**Your task**
Please find all lines in the data that hold the string "namespace" and copy them.

====== Provided records

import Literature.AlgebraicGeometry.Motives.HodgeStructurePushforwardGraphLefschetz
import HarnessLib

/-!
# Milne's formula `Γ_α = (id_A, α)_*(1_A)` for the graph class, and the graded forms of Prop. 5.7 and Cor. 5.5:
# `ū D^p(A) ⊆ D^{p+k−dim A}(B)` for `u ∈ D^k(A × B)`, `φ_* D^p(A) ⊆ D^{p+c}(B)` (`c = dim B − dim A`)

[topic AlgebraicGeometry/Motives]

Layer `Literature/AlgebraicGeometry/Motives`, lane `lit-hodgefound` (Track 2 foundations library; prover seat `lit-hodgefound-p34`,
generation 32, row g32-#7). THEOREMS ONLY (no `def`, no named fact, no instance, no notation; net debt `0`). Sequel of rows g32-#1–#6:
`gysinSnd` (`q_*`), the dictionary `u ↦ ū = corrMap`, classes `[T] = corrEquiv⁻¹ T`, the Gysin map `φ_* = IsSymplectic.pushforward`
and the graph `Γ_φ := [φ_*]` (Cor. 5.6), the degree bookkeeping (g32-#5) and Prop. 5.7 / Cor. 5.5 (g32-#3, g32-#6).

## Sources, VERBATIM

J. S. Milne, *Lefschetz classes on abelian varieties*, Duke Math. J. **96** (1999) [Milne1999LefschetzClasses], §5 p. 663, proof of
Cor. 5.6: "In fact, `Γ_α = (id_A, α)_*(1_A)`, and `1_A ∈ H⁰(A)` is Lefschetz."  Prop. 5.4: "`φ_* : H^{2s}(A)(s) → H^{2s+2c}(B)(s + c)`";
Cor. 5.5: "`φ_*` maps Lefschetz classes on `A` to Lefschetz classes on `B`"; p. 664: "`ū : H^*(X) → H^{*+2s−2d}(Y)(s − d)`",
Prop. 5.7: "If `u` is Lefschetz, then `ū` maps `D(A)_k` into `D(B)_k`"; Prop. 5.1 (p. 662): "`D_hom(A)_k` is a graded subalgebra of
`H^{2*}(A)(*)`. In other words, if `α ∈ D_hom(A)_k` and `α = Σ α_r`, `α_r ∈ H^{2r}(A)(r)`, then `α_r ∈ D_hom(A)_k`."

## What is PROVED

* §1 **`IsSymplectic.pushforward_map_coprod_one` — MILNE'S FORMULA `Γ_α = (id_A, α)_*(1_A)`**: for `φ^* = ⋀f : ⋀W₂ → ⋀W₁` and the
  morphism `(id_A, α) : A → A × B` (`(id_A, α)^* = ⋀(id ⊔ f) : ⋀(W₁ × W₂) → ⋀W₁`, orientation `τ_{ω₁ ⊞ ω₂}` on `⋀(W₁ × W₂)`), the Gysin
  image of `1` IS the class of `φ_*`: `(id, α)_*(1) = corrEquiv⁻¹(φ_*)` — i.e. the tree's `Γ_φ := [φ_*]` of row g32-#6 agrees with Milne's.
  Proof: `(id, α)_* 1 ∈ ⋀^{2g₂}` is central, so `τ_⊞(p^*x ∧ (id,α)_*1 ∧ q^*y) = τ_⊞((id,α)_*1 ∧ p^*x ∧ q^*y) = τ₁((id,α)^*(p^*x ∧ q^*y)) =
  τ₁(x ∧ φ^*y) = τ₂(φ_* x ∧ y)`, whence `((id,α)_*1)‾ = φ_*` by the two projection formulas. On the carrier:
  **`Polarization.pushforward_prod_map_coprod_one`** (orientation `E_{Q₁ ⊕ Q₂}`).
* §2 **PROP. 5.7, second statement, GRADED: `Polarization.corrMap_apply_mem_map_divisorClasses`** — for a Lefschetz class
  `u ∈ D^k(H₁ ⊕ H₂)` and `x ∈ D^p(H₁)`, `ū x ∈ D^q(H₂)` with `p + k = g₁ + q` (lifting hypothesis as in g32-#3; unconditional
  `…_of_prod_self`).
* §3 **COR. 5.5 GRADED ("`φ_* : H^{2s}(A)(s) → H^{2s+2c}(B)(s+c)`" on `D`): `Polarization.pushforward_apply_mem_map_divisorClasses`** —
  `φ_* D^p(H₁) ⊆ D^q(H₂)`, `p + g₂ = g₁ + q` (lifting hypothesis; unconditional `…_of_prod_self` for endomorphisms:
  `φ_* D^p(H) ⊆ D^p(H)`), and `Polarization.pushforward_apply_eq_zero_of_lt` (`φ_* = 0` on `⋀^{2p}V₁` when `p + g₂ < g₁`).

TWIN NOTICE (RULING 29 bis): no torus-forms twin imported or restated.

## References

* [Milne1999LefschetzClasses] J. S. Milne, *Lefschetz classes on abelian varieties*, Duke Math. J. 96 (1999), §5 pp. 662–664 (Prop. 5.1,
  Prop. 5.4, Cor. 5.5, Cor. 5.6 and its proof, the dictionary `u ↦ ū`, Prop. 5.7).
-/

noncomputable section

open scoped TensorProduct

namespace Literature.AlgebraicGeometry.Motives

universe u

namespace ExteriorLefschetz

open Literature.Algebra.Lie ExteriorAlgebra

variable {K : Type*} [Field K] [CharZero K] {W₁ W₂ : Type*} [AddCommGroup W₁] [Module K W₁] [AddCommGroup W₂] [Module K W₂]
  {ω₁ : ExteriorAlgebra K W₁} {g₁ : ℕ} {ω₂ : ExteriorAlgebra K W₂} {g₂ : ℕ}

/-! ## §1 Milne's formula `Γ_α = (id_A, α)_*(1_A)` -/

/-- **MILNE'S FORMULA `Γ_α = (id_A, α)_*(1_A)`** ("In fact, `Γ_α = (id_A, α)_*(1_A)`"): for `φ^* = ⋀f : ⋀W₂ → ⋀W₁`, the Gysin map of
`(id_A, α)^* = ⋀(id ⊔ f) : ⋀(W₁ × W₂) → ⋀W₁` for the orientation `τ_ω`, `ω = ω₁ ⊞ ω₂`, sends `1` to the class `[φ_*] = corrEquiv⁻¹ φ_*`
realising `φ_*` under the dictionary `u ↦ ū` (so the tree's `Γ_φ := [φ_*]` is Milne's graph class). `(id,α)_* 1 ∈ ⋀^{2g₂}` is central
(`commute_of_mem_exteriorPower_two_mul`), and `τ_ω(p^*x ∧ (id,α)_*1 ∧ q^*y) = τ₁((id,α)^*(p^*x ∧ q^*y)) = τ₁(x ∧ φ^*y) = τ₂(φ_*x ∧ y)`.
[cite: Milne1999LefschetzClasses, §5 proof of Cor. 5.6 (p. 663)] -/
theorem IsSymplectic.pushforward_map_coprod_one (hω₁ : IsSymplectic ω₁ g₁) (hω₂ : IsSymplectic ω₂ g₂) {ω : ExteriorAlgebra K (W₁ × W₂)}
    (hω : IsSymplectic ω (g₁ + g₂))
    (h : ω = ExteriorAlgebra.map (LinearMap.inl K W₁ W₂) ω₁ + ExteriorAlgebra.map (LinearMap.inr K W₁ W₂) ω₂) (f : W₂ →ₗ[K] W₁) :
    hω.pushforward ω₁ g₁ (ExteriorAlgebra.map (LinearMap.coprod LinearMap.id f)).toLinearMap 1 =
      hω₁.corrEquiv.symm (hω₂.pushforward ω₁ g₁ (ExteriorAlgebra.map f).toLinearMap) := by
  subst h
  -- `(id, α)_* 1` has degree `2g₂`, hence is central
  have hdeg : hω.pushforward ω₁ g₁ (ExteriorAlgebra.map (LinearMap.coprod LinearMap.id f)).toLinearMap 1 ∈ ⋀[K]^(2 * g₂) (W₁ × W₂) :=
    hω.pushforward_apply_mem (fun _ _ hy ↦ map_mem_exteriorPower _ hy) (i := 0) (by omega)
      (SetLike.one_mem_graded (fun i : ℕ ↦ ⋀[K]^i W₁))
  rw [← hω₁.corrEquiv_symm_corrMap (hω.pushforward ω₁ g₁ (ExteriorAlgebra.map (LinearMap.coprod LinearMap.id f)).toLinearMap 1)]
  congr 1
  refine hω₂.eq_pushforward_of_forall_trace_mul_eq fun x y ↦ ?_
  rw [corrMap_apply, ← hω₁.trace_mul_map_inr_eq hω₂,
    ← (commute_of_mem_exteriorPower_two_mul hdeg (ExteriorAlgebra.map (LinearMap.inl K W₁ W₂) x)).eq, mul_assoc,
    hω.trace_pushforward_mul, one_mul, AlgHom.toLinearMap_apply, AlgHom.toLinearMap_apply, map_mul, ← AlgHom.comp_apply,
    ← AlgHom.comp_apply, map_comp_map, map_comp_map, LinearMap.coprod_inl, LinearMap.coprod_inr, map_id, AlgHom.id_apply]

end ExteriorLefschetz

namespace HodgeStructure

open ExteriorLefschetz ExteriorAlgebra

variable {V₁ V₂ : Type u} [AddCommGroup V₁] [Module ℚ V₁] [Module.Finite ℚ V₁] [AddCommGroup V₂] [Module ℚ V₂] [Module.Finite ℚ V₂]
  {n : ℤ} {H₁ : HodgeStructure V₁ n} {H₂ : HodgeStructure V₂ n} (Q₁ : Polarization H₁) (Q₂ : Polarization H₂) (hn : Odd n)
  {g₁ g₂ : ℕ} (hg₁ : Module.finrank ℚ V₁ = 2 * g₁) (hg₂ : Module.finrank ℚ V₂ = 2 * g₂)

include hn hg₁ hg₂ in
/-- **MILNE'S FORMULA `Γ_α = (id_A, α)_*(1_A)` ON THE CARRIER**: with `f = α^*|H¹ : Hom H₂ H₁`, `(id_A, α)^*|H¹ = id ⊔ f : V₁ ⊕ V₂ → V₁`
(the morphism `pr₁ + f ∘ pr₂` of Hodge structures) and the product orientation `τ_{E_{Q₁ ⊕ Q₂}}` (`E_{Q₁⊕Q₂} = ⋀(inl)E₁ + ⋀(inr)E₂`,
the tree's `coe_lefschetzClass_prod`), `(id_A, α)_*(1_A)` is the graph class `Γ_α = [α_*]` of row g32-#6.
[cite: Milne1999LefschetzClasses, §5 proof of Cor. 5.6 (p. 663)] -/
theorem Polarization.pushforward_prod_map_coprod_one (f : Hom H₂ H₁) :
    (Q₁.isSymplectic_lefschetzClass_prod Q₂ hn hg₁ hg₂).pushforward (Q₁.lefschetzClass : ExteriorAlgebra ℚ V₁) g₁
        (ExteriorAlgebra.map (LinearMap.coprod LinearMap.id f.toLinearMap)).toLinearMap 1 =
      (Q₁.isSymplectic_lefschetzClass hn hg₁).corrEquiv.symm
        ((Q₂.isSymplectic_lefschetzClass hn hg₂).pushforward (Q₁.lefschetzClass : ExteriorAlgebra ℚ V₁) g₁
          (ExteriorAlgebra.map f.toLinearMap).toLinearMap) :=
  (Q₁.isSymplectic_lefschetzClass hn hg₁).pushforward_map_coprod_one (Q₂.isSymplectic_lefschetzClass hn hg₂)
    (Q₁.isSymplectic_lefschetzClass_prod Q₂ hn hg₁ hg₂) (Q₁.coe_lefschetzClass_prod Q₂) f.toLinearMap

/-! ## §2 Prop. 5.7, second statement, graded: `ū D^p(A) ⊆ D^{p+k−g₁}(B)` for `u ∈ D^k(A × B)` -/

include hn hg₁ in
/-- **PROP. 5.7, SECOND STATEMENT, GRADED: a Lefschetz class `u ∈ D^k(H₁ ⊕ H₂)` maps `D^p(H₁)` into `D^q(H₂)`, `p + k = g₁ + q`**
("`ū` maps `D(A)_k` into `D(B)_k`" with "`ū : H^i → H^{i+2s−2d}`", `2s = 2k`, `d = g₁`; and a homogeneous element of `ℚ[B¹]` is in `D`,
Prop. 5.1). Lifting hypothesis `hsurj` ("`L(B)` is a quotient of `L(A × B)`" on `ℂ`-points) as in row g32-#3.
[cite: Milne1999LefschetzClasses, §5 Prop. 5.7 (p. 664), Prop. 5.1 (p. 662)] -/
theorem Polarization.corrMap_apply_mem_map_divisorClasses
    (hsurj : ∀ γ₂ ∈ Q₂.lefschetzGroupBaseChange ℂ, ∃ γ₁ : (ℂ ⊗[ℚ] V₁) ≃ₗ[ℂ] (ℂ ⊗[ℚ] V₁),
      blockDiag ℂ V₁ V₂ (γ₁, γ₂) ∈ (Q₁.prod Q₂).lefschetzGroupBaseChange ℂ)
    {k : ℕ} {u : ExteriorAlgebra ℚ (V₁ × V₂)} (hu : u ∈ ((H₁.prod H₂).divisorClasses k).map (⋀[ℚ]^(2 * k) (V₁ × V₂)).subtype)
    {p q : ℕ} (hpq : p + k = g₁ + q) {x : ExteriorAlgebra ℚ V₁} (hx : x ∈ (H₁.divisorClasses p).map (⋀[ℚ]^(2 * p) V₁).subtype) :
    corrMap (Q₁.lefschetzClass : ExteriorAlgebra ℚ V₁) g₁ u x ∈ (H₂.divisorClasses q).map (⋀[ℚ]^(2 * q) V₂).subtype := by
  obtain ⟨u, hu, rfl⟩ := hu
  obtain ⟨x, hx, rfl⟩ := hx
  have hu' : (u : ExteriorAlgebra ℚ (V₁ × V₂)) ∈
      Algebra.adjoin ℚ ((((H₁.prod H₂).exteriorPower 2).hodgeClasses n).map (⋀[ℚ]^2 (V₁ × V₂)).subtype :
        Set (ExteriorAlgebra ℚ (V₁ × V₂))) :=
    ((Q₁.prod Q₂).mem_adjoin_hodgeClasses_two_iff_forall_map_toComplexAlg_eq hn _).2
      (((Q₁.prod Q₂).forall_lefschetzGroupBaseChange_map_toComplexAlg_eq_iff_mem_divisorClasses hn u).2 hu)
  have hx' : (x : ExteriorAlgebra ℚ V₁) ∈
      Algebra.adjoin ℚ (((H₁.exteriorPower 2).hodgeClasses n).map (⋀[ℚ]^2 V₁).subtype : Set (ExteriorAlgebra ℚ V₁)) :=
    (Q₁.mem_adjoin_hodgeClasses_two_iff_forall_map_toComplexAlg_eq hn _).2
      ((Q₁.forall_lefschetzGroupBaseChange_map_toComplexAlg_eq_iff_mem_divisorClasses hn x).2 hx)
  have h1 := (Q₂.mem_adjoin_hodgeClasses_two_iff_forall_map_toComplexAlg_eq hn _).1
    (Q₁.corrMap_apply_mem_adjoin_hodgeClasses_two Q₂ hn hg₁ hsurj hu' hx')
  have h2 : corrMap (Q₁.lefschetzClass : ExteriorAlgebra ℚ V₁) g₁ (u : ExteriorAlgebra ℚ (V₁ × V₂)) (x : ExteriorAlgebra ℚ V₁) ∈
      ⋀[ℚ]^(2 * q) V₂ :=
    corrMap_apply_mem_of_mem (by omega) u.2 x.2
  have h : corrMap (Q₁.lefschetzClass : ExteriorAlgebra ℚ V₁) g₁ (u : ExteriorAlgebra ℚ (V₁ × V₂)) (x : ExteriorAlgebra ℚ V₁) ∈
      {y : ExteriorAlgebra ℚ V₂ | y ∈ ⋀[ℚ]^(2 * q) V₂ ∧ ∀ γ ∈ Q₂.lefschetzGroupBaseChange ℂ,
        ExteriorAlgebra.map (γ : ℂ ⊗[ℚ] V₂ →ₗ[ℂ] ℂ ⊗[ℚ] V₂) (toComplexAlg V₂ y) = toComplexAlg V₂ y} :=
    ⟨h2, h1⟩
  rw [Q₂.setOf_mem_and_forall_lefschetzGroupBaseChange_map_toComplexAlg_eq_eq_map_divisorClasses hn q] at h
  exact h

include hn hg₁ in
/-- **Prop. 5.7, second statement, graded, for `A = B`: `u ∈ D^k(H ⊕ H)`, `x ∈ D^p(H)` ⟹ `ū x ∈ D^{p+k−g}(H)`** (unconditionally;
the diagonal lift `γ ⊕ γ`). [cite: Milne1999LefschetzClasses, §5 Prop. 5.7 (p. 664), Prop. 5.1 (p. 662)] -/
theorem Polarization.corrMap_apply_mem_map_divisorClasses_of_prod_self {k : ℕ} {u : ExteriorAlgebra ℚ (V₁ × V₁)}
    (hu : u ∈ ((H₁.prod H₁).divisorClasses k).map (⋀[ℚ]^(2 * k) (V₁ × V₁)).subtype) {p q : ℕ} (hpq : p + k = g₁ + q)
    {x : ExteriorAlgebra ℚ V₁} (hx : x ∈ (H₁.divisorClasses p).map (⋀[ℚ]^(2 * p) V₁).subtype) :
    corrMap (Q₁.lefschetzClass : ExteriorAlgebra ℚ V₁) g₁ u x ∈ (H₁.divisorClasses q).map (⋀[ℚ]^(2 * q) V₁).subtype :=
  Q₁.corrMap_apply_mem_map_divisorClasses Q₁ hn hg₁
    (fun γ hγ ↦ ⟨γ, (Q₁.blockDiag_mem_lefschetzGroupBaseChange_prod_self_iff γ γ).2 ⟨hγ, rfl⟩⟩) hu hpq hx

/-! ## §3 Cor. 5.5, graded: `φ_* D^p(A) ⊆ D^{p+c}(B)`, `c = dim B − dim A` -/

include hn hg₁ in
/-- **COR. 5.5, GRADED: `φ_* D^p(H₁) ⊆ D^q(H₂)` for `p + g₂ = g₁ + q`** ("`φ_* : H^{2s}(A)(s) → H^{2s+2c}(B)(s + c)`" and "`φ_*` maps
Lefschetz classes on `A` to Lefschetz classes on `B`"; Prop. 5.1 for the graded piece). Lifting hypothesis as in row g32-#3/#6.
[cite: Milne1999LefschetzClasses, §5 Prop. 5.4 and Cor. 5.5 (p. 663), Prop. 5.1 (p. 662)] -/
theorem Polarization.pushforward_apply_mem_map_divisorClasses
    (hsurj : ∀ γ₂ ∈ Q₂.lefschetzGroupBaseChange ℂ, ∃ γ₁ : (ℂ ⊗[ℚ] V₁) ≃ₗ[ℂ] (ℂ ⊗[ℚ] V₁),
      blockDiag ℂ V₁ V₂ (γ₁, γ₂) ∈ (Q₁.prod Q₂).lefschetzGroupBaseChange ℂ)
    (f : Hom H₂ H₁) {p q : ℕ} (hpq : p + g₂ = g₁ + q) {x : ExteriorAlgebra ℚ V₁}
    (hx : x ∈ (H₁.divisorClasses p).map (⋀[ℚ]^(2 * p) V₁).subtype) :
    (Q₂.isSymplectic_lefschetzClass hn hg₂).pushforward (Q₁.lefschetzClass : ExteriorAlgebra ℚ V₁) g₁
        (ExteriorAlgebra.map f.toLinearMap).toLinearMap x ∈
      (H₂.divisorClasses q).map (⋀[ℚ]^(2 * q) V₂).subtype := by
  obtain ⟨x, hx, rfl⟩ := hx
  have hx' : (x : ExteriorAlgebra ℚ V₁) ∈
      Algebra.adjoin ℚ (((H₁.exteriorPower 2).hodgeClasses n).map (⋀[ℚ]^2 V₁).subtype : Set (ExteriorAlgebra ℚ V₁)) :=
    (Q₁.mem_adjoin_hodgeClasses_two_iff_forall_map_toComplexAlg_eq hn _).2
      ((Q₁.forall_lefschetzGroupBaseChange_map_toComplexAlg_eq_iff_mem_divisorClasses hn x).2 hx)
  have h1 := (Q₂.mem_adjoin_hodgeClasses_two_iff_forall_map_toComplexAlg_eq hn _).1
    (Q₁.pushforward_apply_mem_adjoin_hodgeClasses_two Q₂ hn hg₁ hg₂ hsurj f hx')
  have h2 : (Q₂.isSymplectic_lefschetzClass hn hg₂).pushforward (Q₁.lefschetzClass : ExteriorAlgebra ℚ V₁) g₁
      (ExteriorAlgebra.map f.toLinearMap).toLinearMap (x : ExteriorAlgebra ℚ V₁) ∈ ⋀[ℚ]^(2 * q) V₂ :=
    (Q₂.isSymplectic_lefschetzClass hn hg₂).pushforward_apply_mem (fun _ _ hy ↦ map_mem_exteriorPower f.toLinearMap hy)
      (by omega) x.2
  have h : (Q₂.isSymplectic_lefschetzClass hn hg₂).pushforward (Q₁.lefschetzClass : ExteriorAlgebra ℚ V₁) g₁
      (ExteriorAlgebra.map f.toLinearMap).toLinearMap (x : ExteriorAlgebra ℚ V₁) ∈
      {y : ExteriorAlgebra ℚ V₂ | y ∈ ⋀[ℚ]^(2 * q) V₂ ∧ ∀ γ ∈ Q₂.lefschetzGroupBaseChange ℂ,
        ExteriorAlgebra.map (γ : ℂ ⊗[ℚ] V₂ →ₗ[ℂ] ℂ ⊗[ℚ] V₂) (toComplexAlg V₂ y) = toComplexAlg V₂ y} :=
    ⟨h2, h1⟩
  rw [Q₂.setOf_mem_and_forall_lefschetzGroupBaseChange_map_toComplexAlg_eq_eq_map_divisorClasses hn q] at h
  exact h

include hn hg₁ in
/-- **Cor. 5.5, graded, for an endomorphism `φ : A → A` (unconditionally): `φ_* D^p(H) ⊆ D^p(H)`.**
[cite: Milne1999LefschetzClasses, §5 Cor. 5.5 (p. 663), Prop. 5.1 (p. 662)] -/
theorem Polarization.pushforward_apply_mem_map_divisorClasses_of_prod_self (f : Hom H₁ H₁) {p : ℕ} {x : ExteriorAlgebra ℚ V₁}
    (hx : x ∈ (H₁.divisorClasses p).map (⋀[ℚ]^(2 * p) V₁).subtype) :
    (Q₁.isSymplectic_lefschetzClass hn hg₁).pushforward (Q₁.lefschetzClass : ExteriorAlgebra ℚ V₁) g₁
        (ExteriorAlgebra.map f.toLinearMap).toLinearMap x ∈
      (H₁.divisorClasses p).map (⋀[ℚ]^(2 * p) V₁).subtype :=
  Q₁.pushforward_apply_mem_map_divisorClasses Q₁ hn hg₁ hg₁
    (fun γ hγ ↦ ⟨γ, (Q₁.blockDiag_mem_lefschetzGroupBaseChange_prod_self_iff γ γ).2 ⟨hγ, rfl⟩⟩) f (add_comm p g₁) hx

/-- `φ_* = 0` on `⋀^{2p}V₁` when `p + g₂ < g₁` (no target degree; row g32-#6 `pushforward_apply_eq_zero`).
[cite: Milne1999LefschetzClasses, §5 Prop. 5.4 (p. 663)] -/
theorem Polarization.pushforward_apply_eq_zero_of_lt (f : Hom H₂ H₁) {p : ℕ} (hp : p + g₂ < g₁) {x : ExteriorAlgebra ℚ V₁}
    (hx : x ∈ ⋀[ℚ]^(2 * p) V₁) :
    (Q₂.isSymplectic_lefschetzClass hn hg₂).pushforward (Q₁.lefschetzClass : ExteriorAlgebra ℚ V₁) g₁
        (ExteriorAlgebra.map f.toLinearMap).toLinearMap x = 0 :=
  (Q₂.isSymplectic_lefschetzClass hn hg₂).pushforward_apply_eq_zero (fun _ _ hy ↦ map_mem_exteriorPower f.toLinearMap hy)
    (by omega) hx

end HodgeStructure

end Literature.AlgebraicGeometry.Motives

============

**Result of the exercise**
namespace Literature.AlgebraicGeometry.Motives
namespace ExteriorLefschetz
namespace HodgeStructure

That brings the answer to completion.